### [Problem to work on]
Nothing but a number should be given: how many lines of the records include "hQfac"?

(Saved data entries)
= Beginning of Section =

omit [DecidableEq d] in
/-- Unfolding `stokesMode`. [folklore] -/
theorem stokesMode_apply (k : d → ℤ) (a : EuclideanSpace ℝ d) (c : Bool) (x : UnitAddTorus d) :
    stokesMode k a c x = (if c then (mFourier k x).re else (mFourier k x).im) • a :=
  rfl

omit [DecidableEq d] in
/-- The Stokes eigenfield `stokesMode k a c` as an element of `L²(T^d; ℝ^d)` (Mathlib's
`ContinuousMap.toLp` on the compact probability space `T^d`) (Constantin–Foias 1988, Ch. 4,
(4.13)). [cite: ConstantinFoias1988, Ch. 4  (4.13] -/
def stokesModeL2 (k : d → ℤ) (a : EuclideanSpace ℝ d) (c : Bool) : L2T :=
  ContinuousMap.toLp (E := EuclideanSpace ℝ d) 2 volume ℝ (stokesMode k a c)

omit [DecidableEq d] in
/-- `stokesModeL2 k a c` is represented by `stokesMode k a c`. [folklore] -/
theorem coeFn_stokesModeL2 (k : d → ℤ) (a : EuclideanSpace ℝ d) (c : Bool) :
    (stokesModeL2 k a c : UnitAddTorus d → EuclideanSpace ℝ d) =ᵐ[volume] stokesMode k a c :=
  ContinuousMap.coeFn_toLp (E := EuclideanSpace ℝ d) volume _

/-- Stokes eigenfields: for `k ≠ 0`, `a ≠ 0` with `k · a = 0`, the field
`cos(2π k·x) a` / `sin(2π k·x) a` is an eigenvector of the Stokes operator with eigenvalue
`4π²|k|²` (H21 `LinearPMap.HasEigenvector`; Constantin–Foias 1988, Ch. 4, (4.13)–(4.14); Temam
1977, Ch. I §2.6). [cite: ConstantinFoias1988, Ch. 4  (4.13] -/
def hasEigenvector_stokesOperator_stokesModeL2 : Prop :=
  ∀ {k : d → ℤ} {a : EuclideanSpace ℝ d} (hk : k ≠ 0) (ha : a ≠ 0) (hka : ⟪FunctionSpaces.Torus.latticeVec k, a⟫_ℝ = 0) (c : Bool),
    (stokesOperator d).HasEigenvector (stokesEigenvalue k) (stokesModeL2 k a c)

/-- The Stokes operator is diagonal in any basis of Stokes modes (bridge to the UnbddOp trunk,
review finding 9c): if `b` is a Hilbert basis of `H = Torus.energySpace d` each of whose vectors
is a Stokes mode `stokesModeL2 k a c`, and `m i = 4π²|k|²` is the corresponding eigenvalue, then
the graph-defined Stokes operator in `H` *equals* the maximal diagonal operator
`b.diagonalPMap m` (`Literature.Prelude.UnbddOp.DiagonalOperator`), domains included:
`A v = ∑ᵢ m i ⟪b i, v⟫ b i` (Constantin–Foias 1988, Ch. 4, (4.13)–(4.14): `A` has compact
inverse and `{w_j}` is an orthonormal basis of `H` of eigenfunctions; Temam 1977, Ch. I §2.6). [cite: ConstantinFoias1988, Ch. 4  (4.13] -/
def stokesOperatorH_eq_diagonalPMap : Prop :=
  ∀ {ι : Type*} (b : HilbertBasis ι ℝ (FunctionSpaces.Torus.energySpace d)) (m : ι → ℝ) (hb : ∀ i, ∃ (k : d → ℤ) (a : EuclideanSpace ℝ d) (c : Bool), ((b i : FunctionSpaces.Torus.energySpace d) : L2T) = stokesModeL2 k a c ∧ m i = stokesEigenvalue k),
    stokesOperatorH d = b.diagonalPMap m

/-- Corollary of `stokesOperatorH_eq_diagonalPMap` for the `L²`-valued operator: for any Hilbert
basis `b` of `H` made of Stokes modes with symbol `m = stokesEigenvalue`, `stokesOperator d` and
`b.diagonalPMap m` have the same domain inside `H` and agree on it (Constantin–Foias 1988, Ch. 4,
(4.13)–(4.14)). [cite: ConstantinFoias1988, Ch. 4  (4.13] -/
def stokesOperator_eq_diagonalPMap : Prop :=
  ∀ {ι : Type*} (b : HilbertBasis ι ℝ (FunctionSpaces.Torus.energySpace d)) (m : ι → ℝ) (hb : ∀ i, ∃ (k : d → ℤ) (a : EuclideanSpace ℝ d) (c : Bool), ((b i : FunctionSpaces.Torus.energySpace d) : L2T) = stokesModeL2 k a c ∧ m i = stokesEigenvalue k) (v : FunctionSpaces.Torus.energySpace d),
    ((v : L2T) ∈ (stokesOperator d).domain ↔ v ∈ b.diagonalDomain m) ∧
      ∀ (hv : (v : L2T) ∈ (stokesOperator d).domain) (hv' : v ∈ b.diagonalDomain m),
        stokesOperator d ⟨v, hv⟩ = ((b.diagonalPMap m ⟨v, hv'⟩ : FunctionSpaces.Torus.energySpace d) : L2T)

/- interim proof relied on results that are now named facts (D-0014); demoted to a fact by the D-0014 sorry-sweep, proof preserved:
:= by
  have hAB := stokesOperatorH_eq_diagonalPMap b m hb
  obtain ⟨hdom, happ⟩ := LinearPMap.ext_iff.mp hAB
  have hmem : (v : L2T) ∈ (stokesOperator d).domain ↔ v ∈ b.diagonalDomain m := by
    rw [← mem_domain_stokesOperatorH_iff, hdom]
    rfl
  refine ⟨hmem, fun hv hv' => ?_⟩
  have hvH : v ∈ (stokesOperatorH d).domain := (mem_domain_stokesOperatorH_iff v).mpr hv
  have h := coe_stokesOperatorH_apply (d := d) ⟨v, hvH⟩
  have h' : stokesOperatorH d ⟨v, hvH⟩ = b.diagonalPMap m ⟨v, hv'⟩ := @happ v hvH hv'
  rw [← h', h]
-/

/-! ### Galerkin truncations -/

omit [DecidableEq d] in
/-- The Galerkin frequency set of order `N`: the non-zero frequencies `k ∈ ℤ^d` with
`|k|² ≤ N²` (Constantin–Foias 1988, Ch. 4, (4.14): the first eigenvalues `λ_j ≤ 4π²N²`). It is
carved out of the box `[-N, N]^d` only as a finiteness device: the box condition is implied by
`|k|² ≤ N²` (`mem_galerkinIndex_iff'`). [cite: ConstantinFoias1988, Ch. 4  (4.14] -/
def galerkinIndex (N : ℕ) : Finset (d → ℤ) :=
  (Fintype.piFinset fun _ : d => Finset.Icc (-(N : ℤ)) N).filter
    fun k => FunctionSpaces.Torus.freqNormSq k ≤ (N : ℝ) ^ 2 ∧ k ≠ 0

= End of Section =
= Beginning of Section =

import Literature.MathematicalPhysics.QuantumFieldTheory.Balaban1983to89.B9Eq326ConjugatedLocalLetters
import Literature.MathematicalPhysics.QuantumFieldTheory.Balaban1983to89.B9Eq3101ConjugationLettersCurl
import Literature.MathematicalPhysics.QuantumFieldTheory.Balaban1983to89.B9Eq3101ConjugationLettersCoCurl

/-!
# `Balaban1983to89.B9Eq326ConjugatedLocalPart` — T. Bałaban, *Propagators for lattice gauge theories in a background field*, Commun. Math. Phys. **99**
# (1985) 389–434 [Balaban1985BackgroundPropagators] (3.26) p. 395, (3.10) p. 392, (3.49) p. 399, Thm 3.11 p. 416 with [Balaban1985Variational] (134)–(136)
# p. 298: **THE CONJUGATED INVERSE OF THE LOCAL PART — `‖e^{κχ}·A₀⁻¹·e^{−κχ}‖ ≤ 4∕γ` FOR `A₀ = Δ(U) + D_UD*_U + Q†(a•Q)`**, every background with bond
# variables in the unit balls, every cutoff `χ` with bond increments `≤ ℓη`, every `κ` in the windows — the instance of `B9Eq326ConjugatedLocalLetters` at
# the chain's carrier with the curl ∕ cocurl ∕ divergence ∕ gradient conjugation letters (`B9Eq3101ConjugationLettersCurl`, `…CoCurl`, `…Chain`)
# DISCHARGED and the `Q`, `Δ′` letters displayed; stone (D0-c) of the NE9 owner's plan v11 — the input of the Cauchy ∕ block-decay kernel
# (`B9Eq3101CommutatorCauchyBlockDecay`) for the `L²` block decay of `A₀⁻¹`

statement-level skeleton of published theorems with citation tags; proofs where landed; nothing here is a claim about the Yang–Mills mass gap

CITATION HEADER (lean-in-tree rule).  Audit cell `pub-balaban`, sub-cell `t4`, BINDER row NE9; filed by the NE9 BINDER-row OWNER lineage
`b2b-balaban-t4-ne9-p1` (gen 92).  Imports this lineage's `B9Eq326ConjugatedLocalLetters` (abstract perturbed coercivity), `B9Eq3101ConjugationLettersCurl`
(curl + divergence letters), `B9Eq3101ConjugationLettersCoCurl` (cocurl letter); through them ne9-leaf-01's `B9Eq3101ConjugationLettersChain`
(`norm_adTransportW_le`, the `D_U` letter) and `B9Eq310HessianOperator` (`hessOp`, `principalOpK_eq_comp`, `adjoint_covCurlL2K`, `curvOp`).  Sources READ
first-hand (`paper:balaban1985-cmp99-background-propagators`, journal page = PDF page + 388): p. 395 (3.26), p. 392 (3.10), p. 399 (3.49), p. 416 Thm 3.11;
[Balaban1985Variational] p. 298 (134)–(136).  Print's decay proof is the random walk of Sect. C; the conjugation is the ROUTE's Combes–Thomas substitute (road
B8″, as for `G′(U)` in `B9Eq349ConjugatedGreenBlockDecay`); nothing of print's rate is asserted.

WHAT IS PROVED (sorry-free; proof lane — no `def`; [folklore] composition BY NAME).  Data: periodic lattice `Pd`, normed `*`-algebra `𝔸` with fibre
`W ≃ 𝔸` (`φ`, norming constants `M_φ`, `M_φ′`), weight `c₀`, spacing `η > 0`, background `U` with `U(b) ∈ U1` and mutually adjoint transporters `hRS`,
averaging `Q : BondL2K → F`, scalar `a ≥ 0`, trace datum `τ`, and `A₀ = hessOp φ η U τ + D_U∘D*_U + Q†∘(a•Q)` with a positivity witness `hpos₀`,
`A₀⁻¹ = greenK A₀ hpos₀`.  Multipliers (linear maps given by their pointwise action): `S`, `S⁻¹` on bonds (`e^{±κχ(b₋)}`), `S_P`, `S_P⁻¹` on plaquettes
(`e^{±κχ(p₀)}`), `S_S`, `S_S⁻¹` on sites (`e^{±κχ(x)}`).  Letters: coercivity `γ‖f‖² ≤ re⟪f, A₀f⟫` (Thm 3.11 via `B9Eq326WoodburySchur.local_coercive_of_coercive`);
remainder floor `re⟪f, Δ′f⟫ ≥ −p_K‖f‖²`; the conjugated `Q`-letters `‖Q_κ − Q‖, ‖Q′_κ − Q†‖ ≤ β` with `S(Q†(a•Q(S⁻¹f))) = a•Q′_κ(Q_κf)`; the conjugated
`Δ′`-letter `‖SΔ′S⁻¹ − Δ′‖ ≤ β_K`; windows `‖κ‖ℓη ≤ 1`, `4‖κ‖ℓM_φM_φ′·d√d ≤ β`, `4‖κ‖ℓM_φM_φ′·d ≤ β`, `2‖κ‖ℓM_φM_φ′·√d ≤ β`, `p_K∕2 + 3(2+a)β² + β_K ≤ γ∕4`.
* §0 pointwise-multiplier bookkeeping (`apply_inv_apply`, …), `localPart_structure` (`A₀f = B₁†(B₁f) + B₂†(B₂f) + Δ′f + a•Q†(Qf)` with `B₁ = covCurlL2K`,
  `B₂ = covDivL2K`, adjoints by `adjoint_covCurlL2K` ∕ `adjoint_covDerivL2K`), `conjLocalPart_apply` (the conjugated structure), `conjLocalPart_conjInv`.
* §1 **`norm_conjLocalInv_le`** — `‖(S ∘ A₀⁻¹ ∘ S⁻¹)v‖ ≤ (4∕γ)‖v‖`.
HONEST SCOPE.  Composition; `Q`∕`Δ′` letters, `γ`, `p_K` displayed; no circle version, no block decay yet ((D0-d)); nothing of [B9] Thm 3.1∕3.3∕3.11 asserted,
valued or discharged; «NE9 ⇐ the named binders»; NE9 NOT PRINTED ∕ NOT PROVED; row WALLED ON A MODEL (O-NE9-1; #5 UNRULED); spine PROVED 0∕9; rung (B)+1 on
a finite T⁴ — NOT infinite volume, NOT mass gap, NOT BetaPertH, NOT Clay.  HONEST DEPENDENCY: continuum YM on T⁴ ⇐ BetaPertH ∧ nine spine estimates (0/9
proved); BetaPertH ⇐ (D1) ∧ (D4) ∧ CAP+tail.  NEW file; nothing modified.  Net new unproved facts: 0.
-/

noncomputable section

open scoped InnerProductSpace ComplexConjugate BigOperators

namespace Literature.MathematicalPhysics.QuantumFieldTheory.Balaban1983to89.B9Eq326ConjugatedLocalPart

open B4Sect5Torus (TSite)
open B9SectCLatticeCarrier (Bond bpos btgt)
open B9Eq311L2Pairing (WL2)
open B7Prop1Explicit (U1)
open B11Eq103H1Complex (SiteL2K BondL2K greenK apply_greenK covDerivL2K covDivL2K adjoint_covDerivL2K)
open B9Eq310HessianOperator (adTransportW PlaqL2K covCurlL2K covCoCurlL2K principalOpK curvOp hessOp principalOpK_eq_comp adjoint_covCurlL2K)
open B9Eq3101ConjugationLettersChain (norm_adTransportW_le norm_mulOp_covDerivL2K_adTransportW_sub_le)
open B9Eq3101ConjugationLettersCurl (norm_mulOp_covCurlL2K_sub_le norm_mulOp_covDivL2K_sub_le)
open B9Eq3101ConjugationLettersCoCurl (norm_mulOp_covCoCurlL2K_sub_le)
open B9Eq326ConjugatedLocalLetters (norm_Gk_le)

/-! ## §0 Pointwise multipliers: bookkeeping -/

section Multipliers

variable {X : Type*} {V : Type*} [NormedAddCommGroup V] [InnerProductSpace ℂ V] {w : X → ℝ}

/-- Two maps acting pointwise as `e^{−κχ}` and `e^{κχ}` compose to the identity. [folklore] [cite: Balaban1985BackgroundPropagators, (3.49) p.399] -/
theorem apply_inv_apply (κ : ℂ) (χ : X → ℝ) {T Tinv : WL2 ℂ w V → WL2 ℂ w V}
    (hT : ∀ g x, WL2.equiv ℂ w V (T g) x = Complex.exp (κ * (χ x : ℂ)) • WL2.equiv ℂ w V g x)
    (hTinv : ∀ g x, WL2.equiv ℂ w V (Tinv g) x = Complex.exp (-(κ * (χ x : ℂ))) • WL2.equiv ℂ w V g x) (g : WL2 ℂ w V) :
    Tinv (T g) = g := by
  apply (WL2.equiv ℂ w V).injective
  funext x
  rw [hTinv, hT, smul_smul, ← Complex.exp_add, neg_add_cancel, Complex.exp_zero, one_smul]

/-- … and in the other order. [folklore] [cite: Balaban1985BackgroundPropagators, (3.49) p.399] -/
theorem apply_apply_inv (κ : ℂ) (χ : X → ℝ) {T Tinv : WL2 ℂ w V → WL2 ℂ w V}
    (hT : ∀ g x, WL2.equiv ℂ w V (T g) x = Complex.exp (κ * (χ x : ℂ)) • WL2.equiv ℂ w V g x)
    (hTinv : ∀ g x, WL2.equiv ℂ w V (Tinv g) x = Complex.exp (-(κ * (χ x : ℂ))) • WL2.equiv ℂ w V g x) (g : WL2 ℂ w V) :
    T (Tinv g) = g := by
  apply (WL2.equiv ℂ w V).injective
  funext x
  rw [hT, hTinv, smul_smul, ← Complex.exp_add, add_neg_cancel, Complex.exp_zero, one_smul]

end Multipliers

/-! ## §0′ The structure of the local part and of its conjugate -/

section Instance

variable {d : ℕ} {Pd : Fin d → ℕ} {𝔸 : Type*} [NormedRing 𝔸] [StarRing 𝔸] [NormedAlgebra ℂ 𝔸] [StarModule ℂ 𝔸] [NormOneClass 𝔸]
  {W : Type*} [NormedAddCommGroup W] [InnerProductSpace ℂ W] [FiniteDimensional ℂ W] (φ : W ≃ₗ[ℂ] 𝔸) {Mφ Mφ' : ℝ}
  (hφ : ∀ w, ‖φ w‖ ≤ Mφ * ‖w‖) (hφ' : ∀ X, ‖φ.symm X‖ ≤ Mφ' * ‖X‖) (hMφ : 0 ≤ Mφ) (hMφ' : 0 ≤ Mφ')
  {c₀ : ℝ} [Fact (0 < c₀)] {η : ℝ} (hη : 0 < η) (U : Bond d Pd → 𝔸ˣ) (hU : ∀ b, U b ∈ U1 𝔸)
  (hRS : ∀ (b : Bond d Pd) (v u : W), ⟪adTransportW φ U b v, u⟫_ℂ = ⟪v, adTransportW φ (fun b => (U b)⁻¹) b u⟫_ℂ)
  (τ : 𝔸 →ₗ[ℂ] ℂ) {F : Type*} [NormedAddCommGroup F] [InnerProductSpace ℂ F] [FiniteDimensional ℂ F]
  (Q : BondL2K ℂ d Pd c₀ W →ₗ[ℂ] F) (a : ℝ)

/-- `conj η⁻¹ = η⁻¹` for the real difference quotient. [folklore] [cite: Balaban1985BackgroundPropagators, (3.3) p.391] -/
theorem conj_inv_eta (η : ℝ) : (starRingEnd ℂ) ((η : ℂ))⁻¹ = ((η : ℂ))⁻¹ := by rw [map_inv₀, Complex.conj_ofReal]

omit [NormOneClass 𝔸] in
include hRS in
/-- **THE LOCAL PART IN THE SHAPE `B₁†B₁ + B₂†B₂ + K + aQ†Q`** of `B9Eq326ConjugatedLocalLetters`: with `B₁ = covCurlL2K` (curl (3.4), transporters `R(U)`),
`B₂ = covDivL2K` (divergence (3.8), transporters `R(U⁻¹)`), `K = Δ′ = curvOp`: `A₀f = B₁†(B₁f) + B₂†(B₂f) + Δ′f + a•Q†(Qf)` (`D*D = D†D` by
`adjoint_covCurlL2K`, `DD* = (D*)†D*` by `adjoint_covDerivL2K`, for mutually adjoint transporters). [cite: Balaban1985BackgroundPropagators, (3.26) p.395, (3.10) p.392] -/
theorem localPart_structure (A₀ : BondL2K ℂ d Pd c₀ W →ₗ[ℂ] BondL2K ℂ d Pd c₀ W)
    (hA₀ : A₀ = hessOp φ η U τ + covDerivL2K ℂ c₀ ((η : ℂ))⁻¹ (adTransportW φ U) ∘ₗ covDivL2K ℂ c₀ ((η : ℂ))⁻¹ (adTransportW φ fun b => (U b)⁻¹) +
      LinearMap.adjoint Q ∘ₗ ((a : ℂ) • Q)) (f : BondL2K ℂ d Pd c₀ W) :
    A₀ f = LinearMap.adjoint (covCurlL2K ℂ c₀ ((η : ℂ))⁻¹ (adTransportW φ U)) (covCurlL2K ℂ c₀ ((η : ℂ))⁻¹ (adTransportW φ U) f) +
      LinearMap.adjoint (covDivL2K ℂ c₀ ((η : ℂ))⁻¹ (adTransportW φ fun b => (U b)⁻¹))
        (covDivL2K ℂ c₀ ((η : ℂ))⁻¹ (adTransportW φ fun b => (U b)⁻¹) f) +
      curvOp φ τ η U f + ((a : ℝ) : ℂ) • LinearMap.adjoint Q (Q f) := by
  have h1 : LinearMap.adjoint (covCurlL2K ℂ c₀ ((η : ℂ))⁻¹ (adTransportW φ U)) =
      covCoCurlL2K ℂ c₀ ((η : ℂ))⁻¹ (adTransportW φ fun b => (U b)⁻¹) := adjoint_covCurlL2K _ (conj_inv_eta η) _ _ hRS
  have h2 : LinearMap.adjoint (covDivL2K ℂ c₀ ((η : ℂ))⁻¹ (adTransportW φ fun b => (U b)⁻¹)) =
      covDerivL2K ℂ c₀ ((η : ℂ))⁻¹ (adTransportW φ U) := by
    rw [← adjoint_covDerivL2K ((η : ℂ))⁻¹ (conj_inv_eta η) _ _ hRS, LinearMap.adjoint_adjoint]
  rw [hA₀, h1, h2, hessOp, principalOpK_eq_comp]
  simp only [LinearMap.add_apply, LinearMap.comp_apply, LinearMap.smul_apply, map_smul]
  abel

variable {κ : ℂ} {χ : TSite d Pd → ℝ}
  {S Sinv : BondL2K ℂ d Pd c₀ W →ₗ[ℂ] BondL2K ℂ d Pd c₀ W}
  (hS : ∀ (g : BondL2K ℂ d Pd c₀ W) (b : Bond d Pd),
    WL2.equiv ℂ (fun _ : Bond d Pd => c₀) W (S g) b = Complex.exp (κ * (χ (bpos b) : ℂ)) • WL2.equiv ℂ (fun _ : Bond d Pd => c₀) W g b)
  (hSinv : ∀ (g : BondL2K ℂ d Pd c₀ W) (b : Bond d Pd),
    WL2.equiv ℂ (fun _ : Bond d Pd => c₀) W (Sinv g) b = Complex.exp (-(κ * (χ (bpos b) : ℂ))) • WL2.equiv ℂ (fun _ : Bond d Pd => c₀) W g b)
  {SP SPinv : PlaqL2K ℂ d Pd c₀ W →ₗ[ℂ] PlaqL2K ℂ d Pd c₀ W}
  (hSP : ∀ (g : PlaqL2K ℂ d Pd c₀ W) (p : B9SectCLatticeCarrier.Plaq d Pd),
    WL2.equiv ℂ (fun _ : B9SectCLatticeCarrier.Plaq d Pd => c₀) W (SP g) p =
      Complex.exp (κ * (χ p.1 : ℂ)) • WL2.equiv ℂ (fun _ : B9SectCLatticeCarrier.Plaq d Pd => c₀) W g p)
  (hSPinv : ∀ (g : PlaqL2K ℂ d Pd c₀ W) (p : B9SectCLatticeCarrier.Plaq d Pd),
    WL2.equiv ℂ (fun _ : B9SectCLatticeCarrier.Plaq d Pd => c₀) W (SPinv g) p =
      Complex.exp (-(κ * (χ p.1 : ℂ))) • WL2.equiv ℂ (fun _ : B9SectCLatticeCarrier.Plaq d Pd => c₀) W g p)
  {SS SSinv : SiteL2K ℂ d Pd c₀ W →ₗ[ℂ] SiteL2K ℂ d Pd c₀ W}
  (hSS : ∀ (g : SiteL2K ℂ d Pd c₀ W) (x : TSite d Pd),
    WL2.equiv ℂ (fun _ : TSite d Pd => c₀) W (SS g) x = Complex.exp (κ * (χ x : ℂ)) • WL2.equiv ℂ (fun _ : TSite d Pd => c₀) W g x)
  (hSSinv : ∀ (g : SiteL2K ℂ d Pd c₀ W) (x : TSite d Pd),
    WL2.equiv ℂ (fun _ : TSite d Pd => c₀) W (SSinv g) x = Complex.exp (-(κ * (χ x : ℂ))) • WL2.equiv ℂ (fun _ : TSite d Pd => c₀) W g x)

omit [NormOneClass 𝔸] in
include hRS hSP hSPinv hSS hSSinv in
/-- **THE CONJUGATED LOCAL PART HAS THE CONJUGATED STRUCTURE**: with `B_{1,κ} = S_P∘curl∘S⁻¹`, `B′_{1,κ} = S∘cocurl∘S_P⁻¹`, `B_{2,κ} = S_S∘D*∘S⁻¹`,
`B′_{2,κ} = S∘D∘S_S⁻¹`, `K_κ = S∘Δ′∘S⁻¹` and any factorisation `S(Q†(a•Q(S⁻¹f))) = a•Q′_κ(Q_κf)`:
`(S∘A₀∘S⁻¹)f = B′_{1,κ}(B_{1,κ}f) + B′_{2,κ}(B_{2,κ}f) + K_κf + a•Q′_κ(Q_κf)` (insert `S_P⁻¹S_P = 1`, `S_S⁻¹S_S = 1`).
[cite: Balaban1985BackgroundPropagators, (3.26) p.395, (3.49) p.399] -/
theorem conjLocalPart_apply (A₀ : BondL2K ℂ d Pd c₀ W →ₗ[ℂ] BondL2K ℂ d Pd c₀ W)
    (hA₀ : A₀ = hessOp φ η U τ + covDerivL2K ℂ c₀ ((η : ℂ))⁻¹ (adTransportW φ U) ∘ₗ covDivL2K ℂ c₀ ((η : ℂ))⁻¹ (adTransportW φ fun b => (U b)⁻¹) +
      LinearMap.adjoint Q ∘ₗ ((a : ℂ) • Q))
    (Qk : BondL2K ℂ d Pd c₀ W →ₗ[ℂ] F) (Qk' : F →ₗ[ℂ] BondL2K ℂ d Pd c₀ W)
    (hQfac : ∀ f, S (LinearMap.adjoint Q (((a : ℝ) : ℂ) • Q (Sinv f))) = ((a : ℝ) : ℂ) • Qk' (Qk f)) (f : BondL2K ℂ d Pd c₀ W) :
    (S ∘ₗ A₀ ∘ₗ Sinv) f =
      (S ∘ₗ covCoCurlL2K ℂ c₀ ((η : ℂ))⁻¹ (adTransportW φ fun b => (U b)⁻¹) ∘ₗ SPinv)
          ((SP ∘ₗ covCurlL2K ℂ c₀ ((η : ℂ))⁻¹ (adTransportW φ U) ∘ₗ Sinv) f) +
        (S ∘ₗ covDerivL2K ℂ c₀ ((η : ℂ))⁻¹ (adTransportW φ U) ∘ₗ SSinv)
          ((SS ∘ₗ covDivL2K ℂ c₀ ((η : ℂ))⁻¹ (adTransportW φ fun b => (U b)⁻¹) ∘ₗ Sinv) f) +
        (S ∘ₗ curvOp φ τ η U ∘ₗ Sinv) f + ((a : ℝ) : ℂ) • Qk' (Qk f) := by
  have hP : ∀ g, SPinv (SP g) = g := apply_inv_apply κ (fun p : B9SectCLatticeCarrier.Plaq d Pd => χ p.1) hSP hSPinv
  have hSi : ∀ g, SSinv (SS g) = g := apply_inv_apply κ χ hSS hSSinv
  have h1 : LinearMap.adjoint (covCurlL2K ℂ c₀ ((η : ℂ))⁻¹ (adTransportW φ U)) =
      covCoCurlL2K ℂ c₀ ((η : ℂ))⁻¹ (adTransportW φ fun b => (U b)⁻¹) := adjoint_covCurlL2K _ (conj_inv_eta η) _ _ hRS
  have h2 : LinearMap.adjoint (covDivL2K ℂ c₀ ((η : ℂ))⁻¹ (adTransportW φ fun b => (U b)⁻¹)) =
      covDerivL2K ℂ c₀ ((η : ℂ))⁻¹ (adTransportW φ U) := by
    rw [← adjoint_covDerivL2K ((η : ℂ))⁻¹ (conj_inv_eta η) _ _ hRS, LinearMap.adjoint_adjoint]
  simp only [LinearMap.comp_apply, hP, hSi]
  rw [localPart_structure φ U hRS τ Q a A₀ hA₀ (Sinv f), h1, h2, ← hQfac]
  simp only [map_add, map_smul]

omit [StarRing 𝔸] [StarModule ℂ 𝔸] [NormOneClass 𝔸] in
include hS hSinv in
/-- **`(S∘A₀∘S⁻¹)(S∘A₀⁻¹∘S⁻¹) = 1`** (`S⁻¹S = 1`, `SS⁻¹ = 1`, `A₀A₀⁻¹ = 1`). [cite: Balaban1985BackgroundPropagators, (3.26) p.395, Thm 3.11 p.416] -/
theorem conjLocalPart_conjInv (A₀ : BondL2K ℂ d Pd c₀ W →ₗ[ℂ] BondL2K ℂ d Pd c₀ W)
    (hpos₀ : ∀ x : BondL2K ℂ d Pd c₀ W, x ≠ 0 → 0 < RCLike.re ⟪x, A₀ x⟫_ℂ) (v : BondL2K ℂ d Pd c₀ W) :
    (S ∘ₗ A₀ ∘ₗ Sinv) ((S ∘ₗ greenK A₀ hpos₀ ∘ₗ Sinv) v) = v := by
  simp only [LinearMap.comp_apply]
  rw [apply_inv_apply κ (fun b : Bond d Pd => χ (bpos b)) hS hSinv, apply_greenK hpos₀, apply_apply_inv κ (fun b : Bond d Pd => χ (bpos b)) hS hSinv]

= End of Section =

### [Response area]
2